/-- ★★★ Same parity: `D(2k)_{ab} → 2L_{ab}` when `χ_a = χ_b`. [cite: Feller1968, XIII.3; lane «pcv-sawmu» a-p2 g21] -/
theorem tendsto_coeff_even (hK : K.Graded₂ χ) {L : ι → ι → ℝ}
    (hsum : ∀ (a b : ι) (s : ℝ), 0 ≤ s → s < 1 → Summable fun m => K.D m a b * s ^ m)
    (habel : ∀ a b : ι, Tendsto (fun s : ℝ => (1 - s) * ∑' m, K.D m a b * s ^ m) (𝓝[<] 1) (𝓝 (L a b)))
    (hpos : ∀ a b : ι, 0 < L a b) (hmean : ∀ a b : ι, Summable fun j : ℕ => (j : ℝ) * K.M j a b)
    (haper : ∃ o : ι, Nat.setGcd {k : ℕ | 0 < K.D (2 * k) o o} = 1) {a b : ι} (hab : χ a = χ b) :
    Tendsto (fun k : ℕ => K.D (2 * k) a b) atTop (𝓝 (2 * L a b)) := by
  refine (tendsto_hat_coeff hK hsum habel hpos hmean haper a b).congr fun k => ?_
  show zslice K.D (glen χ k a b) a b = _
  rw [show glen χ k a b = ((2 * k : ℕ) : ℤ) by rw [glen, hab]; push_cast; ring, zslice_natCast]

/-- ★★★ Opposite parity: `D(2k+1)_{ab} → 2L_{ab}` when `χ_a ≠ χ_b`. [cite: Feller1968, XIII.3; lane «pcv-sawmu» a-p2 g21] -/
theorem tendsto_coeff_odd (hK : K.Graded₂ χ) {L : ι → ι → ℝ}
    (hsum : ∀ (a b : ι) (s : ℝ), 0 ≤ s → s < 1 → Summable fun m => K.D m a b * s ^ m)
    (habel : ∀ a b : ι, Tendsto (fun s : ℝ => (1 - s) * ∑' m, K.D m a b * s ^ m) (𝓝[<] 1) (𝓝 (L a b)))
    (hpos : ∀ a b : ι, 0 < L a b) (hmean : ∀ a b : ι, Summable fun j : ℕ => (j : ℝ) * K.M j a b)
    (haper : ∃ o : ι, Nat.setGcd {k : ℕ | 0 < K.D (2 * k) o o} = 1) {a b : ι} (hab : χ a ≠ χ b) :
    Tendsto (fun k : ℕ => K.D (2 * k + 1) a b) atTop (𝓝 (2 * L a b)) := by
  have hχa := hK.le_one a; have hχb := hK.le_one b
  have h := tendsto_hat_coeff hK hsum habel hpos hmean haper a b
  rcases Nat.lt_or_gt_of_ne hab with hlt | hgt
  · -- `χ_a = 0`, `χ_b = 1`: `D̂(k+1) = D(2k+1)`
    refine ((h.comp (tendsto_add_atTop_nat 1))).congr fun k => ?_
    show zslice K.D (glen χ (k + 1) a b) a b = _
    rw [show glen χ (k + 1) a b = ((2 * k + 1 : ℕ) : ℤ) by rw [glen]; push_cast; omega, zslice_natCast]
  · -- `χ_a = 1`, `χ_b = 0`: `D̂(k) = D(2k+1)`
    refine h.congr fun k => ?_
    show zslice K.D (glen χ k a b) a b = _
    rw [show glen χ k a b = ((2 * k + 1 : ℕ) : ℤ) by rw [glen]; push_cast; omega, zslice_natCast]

* * *

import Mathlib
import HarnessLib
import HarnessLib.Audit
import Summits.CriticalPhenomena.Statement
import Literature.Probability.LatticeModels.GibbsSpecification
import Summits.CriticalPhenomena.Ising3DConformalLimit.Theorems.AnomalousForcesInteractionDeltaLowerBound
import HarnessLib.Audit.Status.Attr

* * *

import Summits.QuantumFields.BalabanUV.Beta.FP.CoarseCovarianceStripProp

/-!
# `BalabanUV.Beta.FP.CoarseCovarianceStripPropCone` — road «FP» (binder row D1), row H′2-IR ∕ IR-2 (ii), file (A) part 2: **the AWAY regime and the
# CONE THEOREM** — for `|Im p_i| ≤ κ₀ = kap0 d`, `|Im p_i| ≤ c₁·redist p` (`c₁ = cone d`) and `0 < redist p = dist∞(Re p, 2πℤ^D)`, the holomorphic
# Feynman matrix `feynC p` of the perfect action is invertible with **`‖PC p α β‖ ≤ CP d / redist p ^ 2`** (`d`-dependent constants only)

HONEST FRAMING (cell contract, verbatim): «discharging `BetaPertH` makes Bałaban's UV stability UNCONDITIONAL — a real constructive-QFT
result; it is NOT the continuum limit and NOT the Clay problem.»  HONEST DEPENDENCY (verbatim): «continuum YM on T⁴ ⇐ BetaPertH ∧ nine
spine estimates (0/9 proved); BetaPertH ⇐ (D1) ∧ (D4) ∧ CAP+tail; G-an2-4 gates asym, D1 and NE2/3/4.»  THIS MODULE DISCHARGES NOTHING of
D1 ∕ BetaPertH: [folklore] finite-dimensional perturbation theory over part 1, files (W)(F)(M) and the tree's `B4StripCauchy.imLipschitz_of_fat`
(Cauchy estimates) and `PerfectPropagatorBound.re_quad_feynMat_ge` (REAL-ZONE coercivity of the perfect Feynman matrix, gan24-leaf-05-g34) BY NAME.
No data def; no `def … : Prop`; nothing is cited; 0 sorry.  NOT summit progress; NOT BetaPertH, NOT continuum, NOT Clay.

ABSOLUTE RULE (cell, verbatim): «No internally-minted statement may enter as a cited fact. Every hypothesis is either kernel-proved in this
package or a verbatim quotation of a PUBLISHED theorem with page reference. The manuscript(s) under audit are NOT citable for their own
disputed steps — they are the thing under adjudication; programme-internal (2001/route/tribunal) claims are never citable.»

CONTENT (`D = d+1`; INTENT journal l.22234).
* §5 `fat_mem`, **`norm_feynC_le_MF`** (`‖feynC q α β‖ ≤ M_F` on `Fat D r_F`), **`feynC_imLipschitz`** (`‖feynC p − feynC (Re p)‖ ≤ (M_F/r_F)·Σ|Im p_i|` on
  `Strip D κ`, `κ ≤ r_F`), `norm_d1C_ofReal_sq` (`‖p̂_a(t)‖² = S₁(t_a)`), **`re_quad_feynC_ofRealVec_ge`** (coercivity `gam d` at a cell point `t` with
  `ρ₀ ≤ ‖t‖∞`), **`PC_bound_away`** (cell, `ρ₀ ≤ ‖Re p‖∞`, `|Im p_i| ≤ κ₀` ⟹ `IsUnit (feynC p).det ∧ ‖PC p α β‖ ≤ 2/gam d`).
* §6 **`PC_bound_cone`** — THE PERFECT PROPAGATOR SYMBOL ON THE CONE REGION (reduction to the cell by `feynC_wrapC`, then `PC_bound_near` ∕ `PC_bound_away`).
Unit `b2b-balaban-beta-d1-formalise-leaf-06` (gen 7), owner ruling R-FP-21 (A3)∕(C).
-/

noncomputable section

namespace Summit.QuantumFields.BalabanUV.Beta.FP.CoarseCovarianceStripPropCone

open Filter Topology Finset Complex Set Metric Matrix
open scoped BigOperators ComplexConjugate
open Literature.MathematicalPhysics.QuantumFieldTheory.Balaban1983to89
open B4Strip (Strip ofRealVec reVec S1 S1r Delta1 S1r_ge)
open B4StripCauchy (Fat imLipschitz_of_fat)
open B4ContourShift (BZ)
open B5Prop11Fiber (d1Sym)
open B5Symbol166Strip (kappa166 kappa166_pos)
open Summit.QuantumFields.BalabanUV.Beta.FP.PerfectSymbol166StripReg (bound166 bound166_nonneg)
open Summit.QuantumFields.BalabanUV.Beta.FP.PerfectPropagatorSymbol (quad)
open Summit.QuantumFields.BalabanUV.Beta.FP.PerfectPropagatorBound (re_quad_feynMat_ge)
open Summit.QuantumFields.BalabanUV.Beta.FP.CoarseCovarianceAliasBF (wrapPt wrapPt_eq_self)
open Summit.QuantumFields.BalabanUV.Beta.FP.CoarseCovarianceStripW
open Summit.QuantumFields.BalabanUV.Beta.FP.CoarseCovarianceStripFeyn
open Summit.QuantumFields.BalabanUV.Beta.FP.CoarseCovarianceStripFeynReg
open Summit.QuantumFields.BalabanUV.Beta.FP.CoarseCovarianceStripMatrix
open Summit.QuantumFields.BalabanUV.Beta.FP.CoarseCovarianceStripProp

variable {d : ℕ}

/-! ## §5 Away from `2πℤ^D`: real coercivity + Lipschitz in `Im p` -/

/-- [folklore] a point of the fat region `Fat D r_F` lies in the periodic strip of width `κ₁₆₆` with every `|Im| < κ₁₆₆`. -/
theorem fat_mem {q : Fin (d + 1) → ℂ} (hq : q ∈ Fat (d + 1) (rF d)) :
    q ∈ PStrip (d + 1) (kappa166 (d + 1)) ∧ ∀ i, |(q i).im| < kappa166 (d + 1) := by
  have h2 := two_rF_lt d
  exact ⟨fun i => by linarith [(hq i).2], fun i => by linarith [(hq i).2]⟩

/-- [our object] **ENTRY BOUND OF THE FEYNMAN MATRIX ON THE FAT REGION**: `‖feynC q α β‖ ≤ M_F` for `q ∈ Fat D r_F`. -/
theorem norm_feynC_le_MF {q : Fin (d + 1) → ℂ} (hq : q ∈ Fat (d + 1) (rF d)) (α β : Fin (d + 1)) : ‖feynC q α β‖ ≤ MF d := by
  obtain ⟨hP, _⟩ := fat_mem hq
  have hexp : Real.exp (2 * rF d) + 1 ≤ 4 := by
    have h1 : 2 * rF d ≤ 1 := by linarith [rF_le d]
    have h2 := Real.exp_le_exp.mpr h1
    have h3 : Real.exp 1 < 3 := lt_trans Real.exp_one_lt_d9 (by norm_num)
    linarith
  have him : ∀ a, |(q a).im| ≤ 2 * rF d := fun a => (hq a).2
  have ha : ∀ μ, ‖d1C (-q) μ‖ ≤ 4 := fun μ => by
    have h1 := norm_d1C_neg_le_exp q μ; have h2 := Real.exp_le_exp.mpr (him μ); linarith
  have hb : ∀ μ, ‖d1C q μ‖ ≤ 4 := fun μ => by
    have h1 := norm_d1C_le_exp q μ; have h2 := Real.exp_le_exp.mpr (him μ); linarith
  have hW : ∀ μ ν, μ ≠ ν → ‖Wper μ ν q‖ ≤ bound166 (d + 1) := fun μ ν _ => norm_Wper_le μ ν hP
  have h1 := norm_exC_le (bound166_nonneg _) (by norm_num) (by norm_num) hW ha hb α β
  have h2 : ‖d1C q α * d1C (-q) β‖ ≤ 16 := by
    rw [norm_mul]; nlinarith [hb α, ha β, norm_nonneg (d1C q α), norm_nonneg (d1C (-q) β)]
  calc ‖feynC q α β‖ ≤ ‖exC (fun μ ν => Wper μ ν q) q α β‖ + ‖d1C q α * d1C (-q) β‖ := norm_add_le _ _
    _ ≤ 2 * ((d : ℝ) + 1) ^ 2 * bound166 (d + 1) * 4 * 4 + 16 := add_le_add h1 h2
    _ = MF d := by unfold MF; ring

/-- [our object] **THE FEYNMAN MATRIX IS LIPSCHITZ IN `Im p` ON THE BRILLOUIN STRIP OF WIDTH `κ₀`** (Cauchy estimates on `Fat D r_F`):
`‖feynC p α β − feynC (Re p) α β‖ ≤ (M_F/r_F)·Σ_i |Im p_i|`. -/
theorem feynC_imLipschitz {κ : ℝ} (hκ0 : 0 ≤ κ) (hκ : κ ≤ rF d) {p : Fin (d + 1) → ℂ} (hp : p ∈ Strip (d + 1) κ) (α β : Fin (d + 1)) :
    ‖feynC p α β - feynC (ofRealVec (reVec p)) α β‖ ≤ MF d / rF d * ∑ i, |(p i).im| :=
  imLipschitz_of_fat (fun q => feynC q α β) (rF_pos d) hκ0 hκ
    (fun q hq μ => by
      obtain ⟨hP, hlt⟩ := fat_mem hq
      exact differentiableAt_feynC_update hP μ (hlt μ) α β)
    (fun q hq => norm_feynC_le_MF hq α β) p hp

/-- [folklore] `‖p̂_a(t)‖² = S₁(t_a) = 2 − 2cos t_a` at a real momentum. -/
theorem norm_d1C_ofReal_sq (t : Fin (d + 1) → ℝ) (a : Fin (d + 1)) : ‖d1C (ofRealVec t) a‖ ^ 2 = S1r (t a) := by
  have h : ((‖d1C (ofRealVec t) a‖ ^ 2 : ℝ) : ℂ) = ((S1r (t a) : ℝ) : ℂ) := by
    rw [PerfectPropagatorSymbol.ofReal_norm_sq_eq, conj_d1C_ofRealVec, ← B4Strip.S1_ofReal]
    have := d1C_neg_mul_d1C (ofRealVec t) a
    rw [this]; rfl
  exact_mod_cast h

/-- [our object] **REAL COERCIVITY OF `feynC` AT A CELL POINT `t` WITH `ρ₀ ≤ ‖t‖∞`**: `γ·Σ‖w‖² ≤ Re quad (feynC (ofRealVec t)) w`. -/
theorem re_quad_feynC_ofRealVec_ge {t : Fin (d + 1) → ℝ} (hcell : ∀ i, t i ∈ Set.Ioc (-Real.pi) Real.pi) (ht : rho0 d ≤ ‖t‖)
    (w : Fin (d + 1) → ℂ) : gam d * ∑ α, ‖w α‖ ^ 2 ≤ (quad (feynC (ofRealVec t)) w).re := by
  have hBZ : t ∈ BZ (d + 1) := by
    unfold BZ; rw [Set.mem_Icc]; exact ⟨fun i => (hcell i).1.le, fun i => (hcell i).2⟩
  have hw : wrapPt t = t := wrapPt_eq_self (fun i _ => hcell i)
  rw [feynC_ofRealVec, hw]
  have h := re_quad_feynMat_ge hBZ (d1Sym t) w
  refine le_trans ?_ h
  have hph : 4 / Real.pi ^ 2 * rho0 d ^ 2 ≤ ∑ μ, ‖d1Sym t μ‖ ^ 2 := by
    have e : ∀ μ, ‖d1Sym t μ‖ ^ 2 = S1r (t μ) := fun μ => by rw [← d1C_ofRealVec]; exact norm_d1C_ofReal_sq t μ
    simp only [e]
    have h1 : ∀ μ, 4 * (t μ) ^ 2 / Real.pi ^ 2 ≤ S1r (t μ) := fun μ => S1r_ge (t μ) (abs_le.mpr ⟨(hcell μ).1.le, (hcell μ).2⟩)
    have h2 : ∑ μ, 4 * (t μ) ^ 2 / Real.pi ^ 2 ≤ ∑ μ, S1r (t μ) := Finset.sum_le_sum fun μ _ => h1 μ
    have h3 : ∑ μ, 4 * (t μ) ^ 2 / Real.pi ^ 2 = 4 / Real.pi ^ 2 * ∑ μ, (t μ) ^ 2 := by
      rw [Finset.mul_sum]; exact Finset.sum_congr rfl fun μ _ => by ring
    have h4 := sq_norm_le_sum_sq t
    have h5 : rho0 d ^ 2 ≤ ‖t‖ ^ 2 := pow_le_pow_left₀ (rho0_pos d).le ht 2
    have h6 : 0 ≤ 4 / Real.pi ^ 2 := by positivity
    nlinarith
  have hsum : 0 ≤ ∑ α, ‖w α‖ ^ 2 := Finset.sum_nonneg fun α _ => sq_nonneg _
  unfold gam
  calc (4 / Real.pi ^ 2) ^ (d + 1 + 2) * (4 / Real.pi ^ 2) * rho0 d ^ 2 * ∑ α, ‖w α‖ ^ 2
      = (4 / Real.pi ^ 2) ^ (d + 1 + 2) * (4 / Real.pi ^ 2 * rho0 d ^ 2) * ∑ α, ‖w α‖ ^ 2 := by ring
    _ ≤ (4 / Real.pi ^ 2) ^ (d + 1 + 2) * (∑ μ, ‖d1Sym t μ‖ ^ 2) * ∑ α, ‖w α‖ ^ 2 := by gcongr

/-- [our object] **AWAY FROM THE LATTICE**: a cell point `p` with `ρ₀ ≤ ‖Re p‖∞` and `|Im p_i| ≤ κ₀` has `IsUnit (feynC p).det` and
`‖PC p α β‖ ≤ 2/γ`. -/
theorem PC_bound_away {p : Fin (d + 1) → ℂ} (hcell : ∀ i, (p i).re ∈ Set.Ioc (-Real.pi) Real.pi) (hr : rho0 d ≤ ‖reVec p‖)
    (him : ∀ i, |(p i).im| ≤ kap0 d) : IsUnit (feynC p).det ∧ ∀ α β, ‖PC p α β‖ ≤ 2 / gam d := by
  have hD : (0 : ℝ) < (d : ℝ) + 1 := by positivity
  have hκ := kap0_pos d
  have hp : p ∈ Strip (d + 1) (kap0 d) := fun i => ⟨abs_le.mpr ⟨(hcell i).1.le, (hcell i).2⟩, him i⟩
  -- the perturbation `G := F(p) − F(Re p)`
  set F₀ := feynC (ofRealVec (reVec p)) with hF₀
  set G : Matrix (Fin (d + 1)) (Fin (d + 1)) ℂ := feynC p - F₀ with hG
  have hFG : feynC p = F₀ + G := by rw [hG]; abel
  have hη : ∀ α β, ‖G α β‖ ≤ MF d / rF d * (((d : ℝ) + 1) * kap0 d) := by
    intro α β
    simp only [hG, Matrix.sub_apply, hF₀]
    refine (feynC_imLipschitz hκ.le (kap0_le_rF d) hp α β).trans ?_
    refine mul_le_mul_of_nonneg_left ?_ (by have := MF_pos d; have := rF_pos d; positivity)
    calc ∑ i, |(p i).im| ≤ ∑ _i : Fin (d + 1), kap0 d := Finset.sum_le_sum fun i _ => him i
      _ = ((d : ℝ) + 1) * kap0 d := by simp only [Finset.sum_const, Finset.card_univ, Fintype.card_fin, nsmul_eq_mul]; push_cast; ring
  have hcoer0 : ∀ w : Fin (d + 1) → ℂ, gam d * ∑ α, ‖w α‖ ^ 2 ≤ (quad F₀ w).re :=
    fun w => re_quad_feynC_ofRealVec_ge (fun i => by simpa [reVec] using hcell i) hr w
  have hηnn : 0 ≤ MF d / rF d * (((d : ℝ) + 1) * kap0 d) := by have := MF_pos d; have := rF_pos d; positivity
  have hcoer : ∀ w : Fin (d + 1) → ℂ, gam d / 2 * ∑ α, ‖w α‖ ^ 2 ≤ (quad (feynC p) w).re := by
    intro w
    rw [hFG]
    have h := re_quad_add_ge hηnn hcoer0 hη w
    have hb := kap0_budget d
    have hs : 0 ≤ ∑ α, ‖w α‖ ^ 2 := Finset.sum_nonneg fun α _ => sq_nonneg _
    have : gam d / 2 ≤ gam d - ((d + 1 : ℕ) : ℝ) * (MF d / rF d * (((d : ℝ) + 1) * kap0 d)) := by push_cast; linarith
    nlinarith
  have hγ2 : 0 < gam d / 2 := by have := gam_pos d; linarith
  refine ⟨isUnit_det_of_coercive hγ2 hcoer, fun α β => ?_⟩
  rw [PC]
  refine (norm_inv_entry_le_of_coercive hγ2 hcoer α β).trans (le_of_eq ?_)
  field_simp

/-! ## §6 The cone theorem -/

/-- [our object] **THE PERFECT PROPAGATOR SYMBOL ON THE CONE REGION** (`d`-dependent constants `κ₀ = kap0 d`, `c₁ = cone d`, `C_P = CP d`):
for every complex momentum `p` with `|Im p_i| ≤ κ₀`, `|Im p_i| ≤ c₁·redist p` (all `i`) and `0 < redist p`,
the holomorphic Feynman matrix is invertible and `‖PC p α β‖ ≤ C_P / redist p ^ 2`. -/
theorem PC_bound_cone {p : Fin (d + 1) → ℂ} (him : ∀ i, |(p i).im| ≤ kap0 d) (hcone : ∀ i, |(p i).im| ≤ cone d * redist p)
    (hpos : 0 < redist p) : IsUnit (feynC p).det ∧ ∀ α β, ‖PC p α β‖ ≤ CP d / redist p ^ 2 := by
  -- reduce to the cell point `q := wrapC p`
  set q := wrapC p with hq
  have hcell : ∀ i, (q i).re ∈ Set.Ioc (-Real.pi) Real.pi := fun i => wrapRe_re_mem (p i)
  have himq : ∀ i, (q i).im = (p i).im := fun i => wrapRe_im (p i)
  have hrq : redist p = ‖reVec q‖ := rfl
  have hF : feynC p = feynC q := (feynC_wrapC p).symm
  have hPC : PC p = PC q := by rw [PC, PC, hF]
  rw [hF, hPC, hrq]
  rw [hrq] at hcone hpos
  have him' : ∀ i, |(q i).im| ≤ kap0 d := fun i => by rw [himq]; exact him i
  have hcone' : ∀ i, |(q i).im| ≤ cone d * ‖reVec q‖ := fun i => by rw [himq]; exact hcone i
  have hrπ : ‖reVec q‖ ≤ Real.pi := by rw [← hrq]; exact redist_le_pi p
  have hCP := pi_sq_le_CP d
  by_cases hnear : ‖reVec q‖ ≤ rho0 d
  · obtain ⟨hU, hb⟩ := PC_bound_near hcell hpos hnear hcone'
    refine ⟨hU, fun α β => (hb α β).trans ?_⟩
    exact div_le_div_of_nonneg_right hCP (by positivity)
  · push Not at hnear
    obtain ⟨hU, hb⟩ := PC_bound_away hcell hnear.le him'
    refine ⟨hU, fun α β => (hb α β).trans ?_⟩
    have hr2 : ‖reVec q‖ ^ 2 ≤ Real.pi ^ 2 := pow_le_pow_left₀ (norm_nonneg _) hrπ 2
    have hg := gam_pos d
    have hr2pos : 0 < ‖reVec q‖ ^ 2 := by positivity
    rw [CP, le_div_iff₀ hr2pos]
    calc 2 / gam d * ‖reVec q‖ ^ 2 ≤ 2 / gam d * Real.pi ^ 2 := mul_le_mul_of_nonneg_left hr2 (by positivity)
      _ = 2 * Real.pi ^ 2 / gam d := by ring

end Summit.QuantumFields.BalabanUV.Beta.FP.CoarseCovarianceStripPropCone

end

= Exercise =
Copy each line of the material where "citable" is found.

= Final answer =
package or a verbatim quotation of a PUBLISHED theorem with page reference. The manuscript(s) under audit are NOT citable for their own
disputed steps — they are the thing under adjudication; programme-internal (2001/route/tribunal) claims are never citable.»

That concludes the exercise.